→ **WHAT NEEDS TO BE DONE**: Would you give the data below back exactly as it reads?

*** TASK INPUTS ***

open Literature.RepresentationTheory.GeneralLinear

universe u

/-! ### §1 Rank two with complex multiplication: the `H¹` of a CM elliptic curve -/

section RankTwoCM

variable {V : Type u} [AddCommGroup V] [Module ℚ V] [Module.Finite ℚ V] {n : ℤ}

omit [Module.Finite ℚ V] in
/-- **Rational descent of a line**: a rational operator whose complexification is a complex multiple of `φ_ℂ` is a
RATIONAL multiple of `φ` (`X ∈ ℚφ ↔ X_ℂ ∈ (ℚφ)_ℂ`, `mem_of_baseChange_mem_spanC`). The Lie shadow of «a torus
`ℚ`-isogenous to `U_k`» in Lemma (3.6). [cite: MoonenZarhin1999LowDim, §3 Lemma (3.6)]
[cite: Deligne1982HodgeCycles, I §3 (proof of Prop. 3.4)] -/
theorem exists_eq_ratCast_smul_of_baseChange_eq_smul [Module.Finite ℚ V] {R φ : Module.End ℚ V} {z : ℂ}
    (h : R.baseChange ℂ = z • φ.baseChange ℂ) : ∃ c : ℚ, R = c • φ := by
  have hmem : R.baseChange ℂ ∈ spanC (ℚ ∙ φ) := by
    rw [h]
    exact Submodule.smul_mem _ z (baseChange_mem_spanC (Submodule.mem_span_singleton_self φ))
  obtain ⟨c, hc⟩ := Submodule.mem_span_singleton.1 (mem_of_baseChange_mem_spanC _ hmem)
  exact ⟨c, hc.symm⟩

omit [Module.Finite ℚ V] in
/-- A Hodge endomorphism maps `V^{p,q}` into itself (complexified). [cite: Deligne1982HodgeCycles, I §3 Prop. 3.4] -/
theorem baseChange_apply_mem_piece_of_mem_endAlg (H : HodgeStructure V n) {φ : Module.End ℚ V}
    (hφE : φ ∈ H.endAlg) (p q : ℤ) {x : ℂ ⊗[ℚ] V} (hx : x ∈ H.piece p q) : φ.baseChange ℂ x ∈ H.piece p q :=
  (endAlg.toHom ⟨φ, hφE⟩).map_piece_le p q ⟨x, hx, rfl⟩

*** End of TASK INPUTS ***

→ **RESPONSE BELOW**:
open Literature.RepresentationTheory.GeneralLinear

universe u

/-! ### §1 Rank two with complex multiplication: the `H¹` of a CM elliptic curve -/

section RankTwoCM

variable {V : Type u} [AddCommGroup V] [Module ℚ V] [Module.Finite ℚ V] {n : ℤ}

omit [Module.Finite ℚ V] in
/-- **Rational descent of a line**: a rational operator whose complexification is a complex multiple of `φ_ℂ` is a
RATIONAL multiple of `φ` (`X ∈ ℚφ ↔ X_ℂ ∈ (ℚφ)_ℂ`, `mem_of_baseChange_mem_spanC`). The Lie shadow of «a torus
`ℚ`-isogenous to `U_k`» in Lemma (3.6). [cite: MoonenZarhin1999LowDim, §3 Lemma (3.6)]
[cite: Deligne1982HodgeCycles, I §3 (proof of Prop. 3.4)] -/
theorem exists_eq_ratCast_smul_of_baseChange_eq_smul [Module.Finite ℚ V] {R φ : Module.End ℚ V} {z : ℂ}
    (h : R.baseChange ℂ = z • φ.baseChange ℂ) : ∃ c : ℚ, R = c • φ := by
  have hmem : R.baseChange ℂ ∈ spanC (ℚ ∙ φ) := by
    rw [h]
    exact Submodule.smul_mem _ z (baseChange_mem_spanC (Submodule.mem_span_singleton_self φ))
  obtain ⟨c, hc⟩ := Submodule.mem_span_singleton.1 (mem_of_baseChange_mem_spanC _ hmem)
  exact ⟨c, hc.symm⟩

omit [Module.Finite ℚ V] in
/-- A Hodge endomorphism maps `V^{p,q}` into itself (complexified). [cite: Deligne1982HodgeCycles, I §3 Prop. 3.4] -/
theorem baseChange_apply_mem_piece_of_mem_endAlg (H : HodgeStructure V n) {φ : Module.End ℚ V}
    (hφE : φ ∈ H.endAlg) (p q : ℤ) {x : ℂ ⊗[ℚ] V} (hx : x ∈ H.piece p q) : φ.baseChange ℂ x ∈ H.piece p q :=
  (endAlg.toHom ⟨φ, hφE⟩).map_piece_le p q ⟨x, hx, rfl⟩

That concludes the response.